Based on the joint exponential model in Della Pietra, Della Pietra & Lafferty, 1997.
We smooth using a Gaussian prior.
Note that we use Math.log(), not log-base-2, so the units are not "bits".
@author Andrew McCallum <a href="mailto:mccallum@cs.umass.edu">mccallum@cs.umass.edu</a>
*/
package cc.mallet.types;
import java.util.logging.*;
import java.io.*;
import cc.mallet.classify.Classification;
import cc.mallet.util.MalletLogger;
public class ExpGain extends RankedFeatureVector
{
private static Logger logger = MalletLogger.getLogger(ExpGain.class.getName());
// ExpGain of a feature, f, is defined in terms of MaxEnt-type feature+class "Feature"s, F,
// F = f,c
// ExpGain of a Feature, F, is
// G(F) = KL(p~[C]||q[C]) - KL(p~[C]||q_F[C])
// where p~[] is the empirical distribution, according to the true class label distribution
// and q[] is the distribution from the (imperfect) classifier
// and q_F[] is the distribution from the (imperfect) classifier with F added
// and F's weight adjusted (but none of the other weights adjusted)
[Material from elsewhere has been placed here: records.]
import Summits.HubbardSuperconductivity.HubbardSuperconductivity.Theorems.AnisotropyChordTransferFibre3RowCDrops
import Summits.HubbardSuperconductivity.HubbardSuperconductivity.Theorems.AnisotropyChordTransferFibre3GroundSup

/-!
# Route `AnisotropyChord` / H0 rotor rung: PartN41-C §2 — `Q0Crude` PROVED (`|s| ≤ σ` off the origin and the crude `Q₀` bound)

Theory-1 g22's PartN41-C §2 `Q0Crude` (port …Fibre3KT2bRow): for the ground profile (`L ≥ 5`, `0 ≤ Δ < 1`), with
`a = Δ f_nn`, `σ = 1 − a + 2a/V`: ★ `|s(r)| ≤ σ` for `r ≠ 0` and `f ≤ 2 − a + 2a/V` everywhere (from the landed
`ground_ge_delta_mul : a ≤ f(r)` and `ground_le_two' : f ≤ 2 − a(1 − 2/V)`, …Fibre3GroundSup), hence with the `Q₀` expansion
(`RowC.q0_expansion`) and `−4s³ ≤ 4σs²`, `s⁴ ≤ σ²s²`: ★ `Q₀ ≤ V + 3 + (6 + 4σ + σ²)·Σ′s²`.
★ `RowC.q0_crude`, ★ `q0Crude_holds (Δ) : Q0Crude L Δ`.
Prover seat `hubbard-h0-rotor-p1` g27 (route lead); helper for stmt-HubbardSuperconductivity-23918 (`--supports`, helper class).
WHAT THIS IS NOT: nothing here proves superconductivity in the Hubbard model; a crude bound on one input of ONE row of ONE
conditional reduction.  Tree imports only; no new definitions; no sorry, no axioms.
-/

set_option linter.dupNamespace false
set_option autoImplicit false

noncomputable section

open scoped BigOperators

namespace Summit.HubbardSuperconductivity.HubbardSuperconductivity.Theorems.AnisotropyChord.Transfer.Fibre3

variable (L : ℕ) [NeZero L]

namespace RowC

/-- `|s(r)| ≤ σ = 1 − a + 2a/V` off the origin. [folklore] -/
theorem abs_s_le (hL : 5 ≤ L) {Δ lam2 : ℝ} (hΔ0 : 0 ≤ Δ) (hΔ1 : Δ < 1) {f : Tor L → ℝ}
    (hf : IsGroundTwoMagnon L Δ lam2 f) {r : Tor L} (hr : r ≠ 0) :
    |sfun L Δ f r| ≤ 1 - Δ * f (K1 L) + 2 * (Δ * f (K1 L)) / (L : ℝ) ^ 2 := by
  have h1 := ground_ge_delta_mul L hL hΔ0 hΔ1 hf hr
  have h2 := ground_le_two' L hL hΔ0 hΔ1 hf r
  have hfnn : 0 < f (K1 L) := hf.1.2.2.1
  have hL0 : (0 : ℝ) < L := by exact_mod_cast (show 0 < L by omega)
  have ha : 0 ≤ 2 * (Δ * f (K1 L)) / (L : ℝ) ^ 2 := by positivity
  unfold sfun
  rw [if_neg hr, abs_le]
  constructor
  · have e : Δ * f (K1 L) * (1 - 2 / (L : ℝ) ^ 2) = Δ * f (K1 L) - 2 * (Δ * f (K1 L)) / (L : ℝ) ^ 2 := by ring
    linarith
  · linarith

/-- pointwise: `|s| ≤ σ` ⇒ `6s² − 4s³ + s⁴ ≤ (6 + 4σ + σ²)s²`. [folklore] -/
theorem poly_le {s σ : ℝ} (h : |s| ≤ σ) : 6 * s ^ 2 - 4 * s ^ 3 + s ^ 4 ≤ (6 + 4 * σ + σ ^ 2) * s ^ 2 := by
  obtain ⟨h1, h2⟩ := abs_le.mp h
  have hσ : 0 ≤ σ := (abs_nonneg s).trans h
  have hs2 : 0 ≤ s ^ 2 := sq_nonneg s
  have e1 : s ^ 2 ≤ σ ^ 2 := by nlinarith
  have e2 : s ^ 4 ≤ σ ^ 2 * s ^ 2 := by nlinarith
  have e3 : -s ^ 3 ≤ σ * s ^ 2 := by nlinarith
  nlinarith

/-- ★ the body of `Q0Crude L Δ`. [folklore] -/
theorem q0_crude (hL : 5 ≤ L) {Δ lam2 : ℝ} (hΔ0 : 0 ≤ Δ) (hΔ1 : Δ < 1) {f : Tor L → ℝ}
    (hf : IsGroundTwoMagnon L Δ lam2 f) :
    let a : ℝ := Δ * f (K1 L)
    let σ : ℝ := 1 - a + 2 * a / (L : ℝ) ^ 2
    (∀ r : Tor L, r ≠ 0 → |sfun L Δ f r| ≤ σ) ∧
    (∀ r : Tor L, f r ≤ 2 - a + 2 * a / (L : ℝ) ^ 2) ∧
    Q0 L f ≤ (L : ℝ) ^ 2 + 3 + (6 + 4 * σ + σ ^ 2) * (∑ r ∈ (Finset.univ : Finset (Tor L)).erase 0, sfun L Δ f r ^ 2) := by
  intro a σ
  have hs : ∀ r : Tor L, r ≠ 0 → |sfun L Δ f r| ≤ σ := fun r hr => abs_s_le L hL hΔ0 hΔ1 hf hr
  refine ⟨hs, fun r => ?_, ?_⟩
  · have h2 := ground_le_two' L hL hΔ0 hΔ1 hf r
    have e : Δ * f (K1 L) * (1 - 2 / (L : ℝ) ^ 2) = a - 2 * a / (L : ℝ) ^ 2 := by
      show Δ * f (K1 L) * (1 - 2 / (L : ℝ) ^ 2) = Δ * f (K1 L) - 2 * (Δ * f (K1 L)) / (L : ℝ) ^ 2
      ring
    linarith
  · obtain ⟨-, hQ⟩ := q0_expansion L hf.1
    rw [hQ]
    have hpt : ∀ r ∈ (Finset.univ : Finset (Tor L)).erase 0,
        6 * sfun L Δ f r ^ 2 - 4 * sfun L Δ f r ^ 3 + sfun L Δ f r ^ 4 ≤ (6 + 4 * σ + σ ^ 2) * sfun L Δ f r ^ 2 :=
      fun r hr => poly_le (hs r (Finset.ne_of_mem_erase hr))
    have hsum := Finset.sum_le_sum hpt
    rw [Finset.sum_add_distrib, Finset.sum_sub_distrib, ← Finset.mul_sum, ← Finset.mul_sum, ← Finset.mul_sum] at hsum
    linarith

end RowC

/-- ★ **`Q0Crude L Δ` holds.** [folklore] -/
theorem q0Crude_holds (Δ : ℝ) : Q0Crude L Δ :=
  fun _ _ hL hΔ0 hΔ1 hf => RowC.q0_crude L hL hΔ0 hΔ1 hf

end Summit.HubbardSuperconductivity.HubbardSuperconductivity.Theorems.AnisotropyChord.Transfer.Fibre3

end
// ExpGain of a feature,f, is
// G(f) = sum_c G(f,c)
// It would be more accurate to return a gain number for each "feature/class" combination,
// but here we simply return the gain(feature) = \sum_{class} gain(feature,class).
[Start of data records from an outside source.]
/-! ## A generic target vector -/

/-- **Genericity** (`K` infinite): there is `ω ∈ K^{Idx'}` with `ω₀₀ ω₁₁ ≠ ω₀₁ ω₁₀` and with two
prescribed coordinates of `adj(N) ω` nonzero (`det N ≠ 0`). [folklore] -/
theorem exists_generic [Infinite K] (N : Matrix Idx' Idx' K[X]) (hN : N.det ≠ 0) (a₁ a₂ : Idx') :
    ∃ ω : Idx' → K, ω (0, 0) * ω (1, 1) - ω (0, 1) * ω (1, 0) ≠ 0 ∧
      (N.adjugate *ᵥ fun a => Polynomial.C (ω a)) a₁ ≠ 0 ∧
      (N.adjugate *ᵥ fun a => Polynomial.C (ω a)) a₂ ≠ 0 := by
  classical
  have hrow : ∀ a₀ : Idx', ∃ a k, (N.adjugate a₀ a).coeff k ≠ 0 := by
    intro a₀
    by_contra hcon
    have hz : ∀ a, N.adjugate a₀ a = 0 := fun a => Polynomial.ext fun k => by
      rw [Polynomial.coeff_zero]
      by_contra hk
      exact hcon ⟨a, k, hk⟩
    have h0 := Matrix.det_eq_zero_of_row_eq_zero a₀ hz
    rw [Matrix.det_adjugate] at h0
    exact pow_ne_zero _ hN h0
  let lin : Idx' → ℕ → MvPolynomial Idx' K := fun a₀ k =>
    ∑ a, MvPolynomial.C ((N.adjugate a₀ a).coeff k) * MvPolynomial.X a
  have hlin_eval : ∀ a₀ k (ω : Idx' → K), MvPolynomial.eval ω (lin a₀ k) =
      ((N.adjugate *ᵥ fun a => Polynomial.C (ω a)) a₀).coeff k := by
    intro a₀ k ω
    simp only [lin, map_sum, map_mul, MvPolynomial.eval_C, MvPolynomial.eval_X, Matrix.mulVec,
      dotProduct, Polynomial.finsetSum_coeff, Polynomial.coeff_mul_C]
  have hlin_ne : ∀ a₀, ∃ k, lin a₀ k ≠ 0 := by
    intro a₀
    obtain ⟨a, k, hak⟩ := hrow a₀
    refine ⟨k, fun h0 => hak ?_⟩
    have h1 := congrArg (MvPolynomial.eval (Pi.single a 1 : Idx' → K)) h0
    rw [map_zero] at h1
    simpa [lin, MvPolynomial.eval_X, Pi.single_apply] using h1
  let D : MvPolynomial Idx' K :=
    MvPolynomial.X (0, 0) * MvPolynomial.X (1, 1) - MvPolynomial.X (0, 1) * MvPolynomial.X (1, 0)
  have hD_eval : ∀ ω : Idx' → K,
      MvPolynomial.eval ω D = ω (0, 0) * ω (1, 1) - ω (0, 1) * ω (1, 0) := by
    intro ω
    simp [D]
  have hD : D ≠ 0 := by
    intro h0
    have h1 := hD_eval (fun a => if a.1.val = a.2.val then 1 else 0)
    rw [h0, map_zero] at h1
    simp at h1
  obtain ⟨k₁, hk₁⟩ := hlin_ne a₁
  obtain ⟨k₂, hk₂⟩ := hlin_ne a₂
  have hP : lin a₁ k₁ * lin a₂ k₂ * D ≠ 0 := mul_ne_zero (mul_ne_zero hk₁ hk₂) hD
  obtain ⟨ω, hω⟩ : ∃ ω : Idx' → K, MvPolynomial.eval ω (lin a₁ k₁ * lin a₂ k₂ * D) ≠ 0 := by
    by_contra hcon
    refine hP (MvPolynomial.funext fun ω => ?_)
    rw [map_zero]
    by_contra hne
    exact hcon ⟨ω, hne⟩
  rw [map_mul, map_mul] at hω
  have h1 := (mul_ne_zero_iff.mp (mul_ne_zero_iff.mp hω).1).1
  have h2 := (mul_ne_zero_iff.mp (mul_ne_zero_iff.mp hω).1).2
  have h3 := (mul_ne_zero_iff.mp hω).2
  rw [hD_eval] at h3
  refine ⟨ω, h3, fun h0 => h1 ?_, fun h0 => h2 ?_⟩
  · rw [hlin_eval, h0, Polynomial.coeff_zero]
  · rw [hlin_eval, h0, Polynomial.coeff_zero]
// xxx Not ever used. Remove them.
boolean usingHyperbolicPrior = false;
double hyperbolicSlope = 0.2;
double hyperbolicSharpness = 10.0;
private static double[] calcExpGains (InstanceList ilist, LabelVector[] classifications,
double gaussianPriorVariance)
{
int numInstances = ilist.size();
int numClasses = ilist.getTargetAlphabet().size();
int numFeatures = ilist.getDataAlphabet().size();
assert (ilist.size() > 0);
// Notation from Della Pietra & Lafferty 1997, p.4
// "p~"
double[][] p = new double[numClasses][numFeatures];
// "q"
double[][] q = new double[numClasses][numFeatures];
// "alpha", the weight of the new feature
double[][] alphas = new double[numClasses][numFeatures];
int fli; // feature location index
double flv; // feature location value
logger.info ("Starting klgains, #instances="+numInstances);
double trueLabelWeightSum = 0;
double modelLabelWeightSum = 0;
// Calculate p~[f] and q[f]
for (int i = 0; i < numInstances; i++) {
assert (classifications[i].getLabelAlphabet() == ilist.getTargetAlphabet());
Instance inst = ilist.get(i);
Labeling labeling = inst.getLabeling ();
FeatureVector fv = (FeatureVector) inst.getData ();
//double instanceWeight = ilist.getInstanceWeight(i);
// The code below relies on labelWeights summing to 1 over all labels!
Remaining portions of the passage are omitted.